The Duchenne and Becker types of muscular dystrophy are two related conditions that primarily affect skeletal muscles, which are used for movement, and heart muscle. It is most common in males.
Mutations in the DMD gene cause Duchenne and Becker forms of muscular dystrophy.
The DMD gene provides instructions for making a protein called dystrophin. This protein is present in skeletal and cardiac muscle, where it helps stabilize and protect muscle fibers.
Different mutations in the same gene cause them.

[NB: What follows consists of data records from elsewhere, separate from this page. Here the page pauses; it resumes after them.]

import Literature.NumberTheory.EllipticCurves.PastenValuationProductEpsilonProofs
import Literature.NumberTheory.EllipticCurves.SerreFreyValuationProductProofs
import Literature.NumberTheory.Sieve.ChenTheoremIHolds
import HarnessLib

/-!
# No uniform bound on `∏_{p ∥ N} v_p(Δ_min)` in the few-prime class — via Chen's theorem (proofs)

Topic `NumberTheory/EllipticCurves`; namespace `Literature.NumberTheory.EllipticCurves`. A proofs
file (theorems only), sequel of `PastenValuationProductEpsilonProofs` (Mersenne–Frey family; there
the few-prime `ε`-drop was refuted only conditionally on `ω(2ⁿ - 1) ≤ 3` infinitely often) and of
`SerreFreyValuationProductProofs` (valuation product of a Serre-normalised Frey curve), using the
tree's PROVED Chen theorem in Goldbach form `Literature.NumberTheory.Sieve.chen_goldbach_holds`
(every large even number is `ℓ + m`, `ℓ` prime, `Ω(m) ≤ 2`; kernel-closed, standard axioms).

* `freyCurve_two_pow_spec` — for `a ≡ -1 (mod 4)`, `n ≥ 5`, `a + 2ⁿ ≠ 0`, the Frey curve
  `freyCurve a (2ⁿ)` (`y² = x(x - a)(x + 2ⁿ)`) is semistable, has at most `ω(|a|) + ω(|a + 2ⁿ|)` odd
  multiplicative primes, and `T := ∏_{p ∥ N} v_p(Δ_min) ≥ 2n - 8` (`v₂(Δ_min) = 2n - 8`).
* `fewPrimeValuationProduct_false_without_eps` — UNCONDITIONALLY there is no `C` with `T(E) ≤ C` for
  every `E/ℚ` semistable away from `2` with `≤ 3` odd multiplicative primes: Chen splits `2ⁿ = ℓ + m`;
  `ℓ = 2` gives the Mersenne–Frey curve of `n - 1` (`2ⁿ⁻¹ - 1 ∣ m` has `≤ 2` prime factors),
  `ℓ ≡ 1 (4)` gives `freyCurve (-ℓ) (2ⁿ)`, `ℓ ≡ 3 (4)` gives `freyCurve (-m) (2ⁿ)`; in each case
  `≤ 3` odd multiplicative primes and `T ≥ 2n - 10`. This is the `ε = 0` case of the crux
  `FewPrimeValuationProduct` of route ABC/RibetTakahashiSplit (stmt-ABC-1563): its `ε` is
  load-bearing (cdisprove seat refuter-cdisprove-stmt-ABC-1563-0, 2026-08-15). The `ε > 0` cases are
  consequences of Szpiro's conjecture (`ValuationProductOfSzpiroProofs`).

## References

* [ChenSciSinica1973] J.-R. Chen, *On the representation of a larger even integer as the sum of a
  prime and the product of at most two primes*, Sci. Sinica 16 (1973), Theorem I.
* [BombieriGubler2006] E. Bombieri, W. Gubler, *Heights in Diophantine Geometry*, Ex. 12.5.10.
* [PastenShimura2024] H. Pasten, *Shimura curves and the abc conjecture*, J. Number Theory 254
  (2024), §16.
-/

noncomputable section

namespace Literature.NumberTheory.EllipticCurves

open Literature.NumberTheory.DiophantineGeometry UniqueFactorizationMonoid WeierstrassCurve

section TwoPow

/-- An integer `≡ -1 (mod 4)` is coprime to every power of `2`. [folklore] -/
private theorem isCoprime_two_pow_of_mod {a : ℤ} (ha : a ≡ -1 [ZMOD 4]) (n : ℕ) :
    IsCoprime a (2 ^ n) := by
  have h4 : (4 : ℤ) ∣ -1 - a := Int.ModEq.dvd ha
  obtain ⟨k, hk⟩ := h4
  have : IsCoprime a 2 := ⟨-1, -(2 * k), by linarith⟩
  exact this.pow_right

/-- `ω(n) ≤ Ω(n)`: distinct prime factors versus prime factors with multiplicity. [folklore] -/
private theorem card_primeFactors_le_cardFactors (m : ℕ) :
    m.primeFactors.card ≤ ArithmeticFunction.cardFactors m := by
  rw [← Nat.toFinset_factors, ArithmeticFunction.cardFactors_apply]
  exact List.toFinset_card_le _

/-- **Frey curve of `a + 2ⁿ`** (`a ≡ -1 (mod 4)`, `n ≥ 5`, `a + 2ⁿ ≠ 0`): it is in the class
"semistable away from `2`" with at most `ω(|a|) + ω(|a + 2ⁿ|)` odd multiplicative primes, and
`T ≥ 2n - 8` (the factor at the multiplicative prime `2`, where `v₂(Δ_min) = 2n - 8`). [folklore] -/
theorem freyCurve_two_pow_spec {a : ℤ} {n : ℕ} (ha : a ≡ -1 [ZMOD 4]) (hn : 5 ≤ n)
    (hc : a + 2 ^ n ≠ 0) :
    (freyCurve a (2 ^ n)).IsElliptic ∧
    (∀ p : ℕ, p.Prime → p ≠ 2 → ¬ p ^ 2 ∣ (freyCurve a (2 ^ n)).conductorNorm ℤ) ∧
    (((freyCurve a (2 ^ n)).conductorNorm ℤ).primeFactors.filter
        (fun p => p ≠ 2 ∧ ¬ p ^ 2 ∣ (freyCurve a (2 ^ n)).conductorNorm ℤ)).card ≤
      a.natAbs.primeFactors.card + (a + 2 ^ n).natAbs.primeFactors.card ∧
    2 * n - 8 ≤ multiplicativeValuationProduct (freyCurve a (2 ^ n)) := by
  have ha0 : a ≠ 0 := by
    rintro rfl
    exact absurd (Int.ModEq.dvd ha) (by decide)
  have hodd : ¬ (2 : ℤ) ∣ a := by
    intro h2
    have h4 : (4 : ℤ) ∣ -1 - a := Int.ModEq.dvd ha
    omega
  have hab : IsCoprime a (2 ^ n) := isCoprime_two_pow_of_mod ha n
  have h0 : a * 2 ^ n * (a + 2 ^ n) ≠ 0 := mul_ne_zero (mul_ne_zero ha0 (by positivity)) hc
  have hb : (32 : ℤ) ∣ 2 ^ n := by
    rw [show (32 : ℤ) = 2 ^ 5 by norm_num]; exact pow_dvd_pow 2 hn
  set M := (a * 2 ^ n * (a + 2 ^ n)).natAbs with hM
  have hM0 : M ≠ 0 := Int.natAbs_ne_zero.mpr h0
  have hMeq : M = a.natAbs * 2 ^ n * (a + 2 ^ n).natAbs := by
    rw [hM, Int.natAbs_mul, Int.natAbs_mul, Int.natAbs_pow]; rfl
  have hodd' : ¬ 2 ∣ a.natAbs := fun h => hodd (by exact_mod_cast Int.natCast_dvd.mpr h)
  have hcodd : ¬ (2 : ℤ) ∣ a + 2 ^ n := by
    intro h
    exact hodd ((Int.dvd_add_left (dvd_pow_self 2 (by omega))).mp h)
  have hcodd' : ¬ 2 ∣ (a + 2 ^ n).natAbs := fun h =>
    hcodd (by exact_mod_cast Int.natCast_dvd.mpr h)
  -- v₂(M) = n
  have hM2 : M.factorization 2 = n := by
    rw [hMeq, Nat.factorization_mul (mul_ne_zero (Int.natAbs_ne_zero.mpr ha0) (by positivity))
      (Int.natAbs_ne_zero.mpr hc), Nat.factorization_mul (Int.natAbs_ne_zero.mpr ha0) (by positivity)]
    simp [Nat.factorization_eq_zero_of_not_dvd hodd', Nat.factorization_eq_zero_of_not_dvd hcodd',
      Nat.prime_two.factorization_self]
  have h2M : 2 ∈ M.primeFactors :=
    Nat.mem_primeFactors.mpr ⟨Nat.prime_two, by
      rw [hMeq]; exact dvd_mul_of_dvd_left (dvd_mul_of_dvd_right (dvd_pow_self 2 (by omega)) _) _,
      hM0⟩
  refine ⟨isElliptic_freyCurve h0, fun p hp _ => freyCurve_serre_semistable hab h0 ha hb p hp, ?_, ?_⟩
  · -- odd multiplicative primes ⊆ primeFactors |a| ∪ primeFactors |a + 2ⁿ|
    rw [oddMultiplicativePrimes_freyCurve_serre hab h0 ha hb]
    refine le_trans (Finset.card_le_card ?_) (Finset.card_union_le _ _)
    intro p hp
    rw [Finset.mem_erase] at hp
    obtain ⟨hp2, hp⟩ := hp
    have hpp := Nat.prime_of_mem_primeFactors hp
    have hdvd := Nat.dvd_of_mem_primeFactors hp
    rw [← hM, hMeq] at hdvd
    rw [Finset.mem_union, Nat.mem_primeFactors, Nat.mem_primeFactors]
    rcases (Nat.Prime.dvd_mul hpp).mp hdvd with h | h
    · rcases (Nat.Prime.dvd_mul hpp).mp h with h | h
      · exact Or.inl ⟨hpp, h, Int.natAbs_ne_zero.mpr ha0⟩
      · exact absurd ((Nat.prime_dvd_prime_iff_eq hpp Nat.prime_two).mp (hpp.dvd_of_dvd_pow h)) hp2
    · exact Or.inr ⟨hpp, h, Int.natAbs_ne_zero.mpr hc⟩
  · -- T ≥ the factor at p = 2
    rw [multiplicativeValuationProduct_freyCurve_serre hab h0 ha hb, ← hM,
      ← Finset.mul_prod_erase _ _ h2M, if_pos rfl, hM2]
    refine Nat.le_mul_of_pos_right _ (Finset.prod_pos fun p hp => ?_)
    rw [Finset.mem_erase] at hp
    rw [if_neg hp.1]
    have := (Nat.prime_of_mem_primeFactors hp.2).factorization_pos_of_dvd hM0
      (Nat.dvd_of_mem_primeFactors hp.2)
    omega

/-- **No uniform bound on the few-prime class** (the `ε` of the crux `FewPrimeValuationProduct`,
route ABC/RibetTakahashiSplit, stmt-ABC-1563, cannot be dropped — UNCONDITIONALLY): there is no `C`
with `∏_{p ∥ N} v_p(Δ_min) ≤ C` for all `E/ℚ` semistable away from `2` with `≤ 3` odd
multiplicative primes. For large `n`, Chen (`chen_goldbach_holds`): `2ⁿ = ℓ + m`, `ℓ` prime,
`Ω(m) ≤ 2`. If `ℓ = 2` then `2ⁿ⁻¹ - 1 ∣ m` has `≤ 2` prime factors and the Mersenne–Frey curve of
`n - 1` has `T ≥ 2n - 10`; if `ℓ` is odd, the Frey curve `freyCurve a (2ⁿ)` with `a = -ℓ`
(`ℓ ≡ 1 (4)`) or `a = -m` (`ℓ ≡ 3 (4)`, so `m ≡ 1 (4)`) has `≤ 1 + 2` odd multiplicative primes and
`T ≥ 2n - 8`. [cite: ChenSciSinica1973, Theorem I (Goldbach form, via the tree's chen_goldbach_holds)] -/
theorem fewPrimeValuationProduct_false_without_eps :
    ¬ ∃ C : ℝ, ∀ (W : WeierstrassCurve ℚ) [W.IsElliptic],
      (∀ p : ℕ, p.Prime → p ≠ 2 → ¬ p ^ 2 ∣ W.conductorNorm ℤ) →
      ((W.conductorNorm ℤ).primeFactors.filter
          (fun p => p ≠ 2 ∧ ¬ p ^ 2 ∣ W.conductorNorm ℤ)).card ≤ 3 →
      (multiplicativeValuationProduct W : ℝ) ≤ C := by
  rintro ⟨C, hC⟩
  obtain ⟨N₀, hN₀⟩ := Literature.NumberTheory.Sieve.chen_goldbach_holds
  set n := N₀ + ⌈C⌉₊ + 6 with hn
  have hnN : N₀ ≤ 2 ^ n := le_trans (by omega) (Nat.lt_two_pow_self).le
  have heven : Even (2 ^ n) := (Nat.even_pow' (by omega)).mpr even_two
  obtain ⟨ℓ, m, hℓ, ⟨hm0, hΩ⟩, hsum⟩ := hN₀ (2 ^ n) hnN heven
  have hωm : m.primeFactors.card ≤ 2 := (card_primeFactors_le_cardFactors m).trans hΩ
  have hC' : C < (2 * n - 10 : ℕ) := by
    have h1 : C ≤ ⌈C⌉₊ := Nat.le_ceil C
    have h2 : (⌈C⌉₊ : ℝ) < (2 * n - 10 : ℕ) := by exact_mod_cast (by omega : ⌈C⌉₊ < 2 * n - 10)
    linarith
  -- a member of the few-prime class with `T ≥ 2n - 10` contradicts `hC`
  suffices h : ∃ (W : WeierstrassCurve ℚ), W.IsElliptic ∧
      (∀ p : ℕ, p.Prime → p ≠ 2 → ¬ p ^ 2 ∣ W.conductorNorm ℤ) ∧
      ((W.conductorNorm ℤ).primeFactors.filter
          (fun p => p ≠ 2 ∧ ¬ p ^ 2 ∣ W.conductorNorm ℤ)).card ≤ 3 ∧
      2 * n - 10 ≤ multiplicativeValuationProduct W by
    obtain ⟨W, hE, h₁, hcard, hT⟩ := h
    haveI := hE
    have h := hC W h₁ hcard
    have hT' : ((2 * n - 10 : ℕ) : ℝ) ≤ multiplicativeValuationProduct W := by exact_mod_cast hT
    linarith
  by_cases hℓ2 : ℓ = 2
  · -- `m = 2ⁿ - 2 = 2 (2ⁿ⁻¹ - 1)`: the Mersenne–Frey curve of `n - 1`
    subst hℓ2
    have hdvd : mersenne (n - 1) ∣ m := by
      refine ⟨2, ?_⟩
      have h2n : 2 ^ n = 2 * 2 ^ (n - 1) := by
        rw [← pow_succ', Nat.sub_add_cancel (by omega : 1 ≤ n)]
      simp only [mersenne]
      have : 1 ≤ 2 ^ (n - 1) := Nat.one_le_two_pow
      omega
    have hω : (mersenne (n - 1)).primeFactors.card ≤ 3 :=
      (Finset.card_le_card (Nat.primeFactors_mono hdvd hm0)).trans (hωm.trans (by norm_num))
    refine ⟨freyCurve (-1) (2 ^ (n - 1)), isElliptic_freyCurve_mersenne (by omega),
      freyCurve_mersenne_hyp₁ (by omega),
      by rw [oddMultiplicativePrimes_freyCurve_mersenne (by omega)]; exact hω, ?_⟩
    have := le_multiplicativeValuationProduct_freyCurve_mersenne (n := n - 1) (by omega)
    omega
  · -- `ℓ` odd
    have hℓodd : ℓ % 2 = 1 := by
      rcases Nat.even_or_odd ℓ with h | h
      · exact absurd (hℓ.even_iff.mp h) hℓ2
      · exact Nat.odd_iff.mp h
    have h4 : 4 ∣ 2 ^ n := (pow_dvd_pow 2 (by omega : 2 ≤ n))
    have hωℓ : ℓ.primeFactors.card = 1 := by rw [hℓ.primeFactors, Finset.card_singleton]
    rcases Nat.odd_mod_four_iff.mp hℓodd with h1 | h3
    · -- `ℓ ≡ 1 (4)`: `a = -ℓ`, `a + 2ⁿ = m`
      have ha : (-(ℓ : ℤ)) ≡ -1 [ZMOD 4] := by
        have : (ℓ : ℤ) % 4 = 1 := by exact_mod_cast h1
        exact Int.ModEq.neg this
      have hc : -(ℓ : ℤ) + 2 ^ n = m := by
        have := congrArg (fun k : ℕ => (k : ℤ)) hsum; push_cast at this; linarith
      have hc0 : -(ℓ : ℤ) + 2 ^ n ≠ 0 := by rw [hc]; exact_mod_cast hm0
      obtain ⟨hE, h₁, hcard, hT⟩ := freyCurve_two_pow_spec (n := n) ha (by omega) hc0
      have h810 : 2 * n - 10 ≤ 2 * n - 8 := by omega
      refine ⟨freyCurve (-(ℓ : ℤ)) (2 ^ n), hE, h₁, hcard.trans ?_, h810.trans hT⟩
      rw [hc, Int.natAbs_neg, Int.natAbs_natCast, Int.natAbs_natCast, hωℓ]
      omega
    · -- `ℓ ≡ 3 (4)`: `m ≡ 1 (4)`, `a = -m`, `a + 2ⁿ = ℓ`
      have hm1 : m % 4 = 1 := by omega
      have ha : (-(m : ℤ)) ≡ -1 [ZMOD 4] := by
        have : (m : ℤ) % 4 = 1 := by exact_mod_cast hm1
        exact Int.ModEq.neg this
      have hc : -(m : ℤ) + 2 ^ n = ℓ := by
        have := congrArg (fun k : ℕ => (k : ℤ)) hsum; push_cast at this; linarith
      have hc0 : -(m : ℤ) + 2 ^ n ≠ 0 := by rw [hc]; exact_mod_cast hℓ.ne_zero
      obtain ⟨hE, h₁, hcard, hT⟩ := freyCurve_two_pow_spec (n := n) ha (by omega) hc0
      have h810 : 2 * n - 10 ≤ 2 * n - 8 := by omega
      refine ⟨freyCurve (-(m : ℤ)) (2 ^ n), hE, h₁, hcard.trans ?_, h810.trans hT⟩
      rw [hc, Int.natAbs_neg, Int.natAbs_natCast, Int.natAbs_natCast, hωℓ]
      omega

end TwoPow

end Literature.NumberTheory.EllipticCurves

These conditions differ in their
This is done to determine whether a patient’s weakness results from a problem in the muscles or in the nerves that control them. The leading cause of liability that looks like a muscle problem occurs due to muscle-controlling nerves.
During the diagnostic process, physicians often advise a particular blood test called a CK level. CK stands for creatine kinase. It is an enzyme that leaks out of the damaged muscle.
Duchenne and Becker muscular dystrophies are commonest inherited neuromuscular diseases.
The main challenge is determining whether the weakness is in the muscles or motor neurons, which control these muscles.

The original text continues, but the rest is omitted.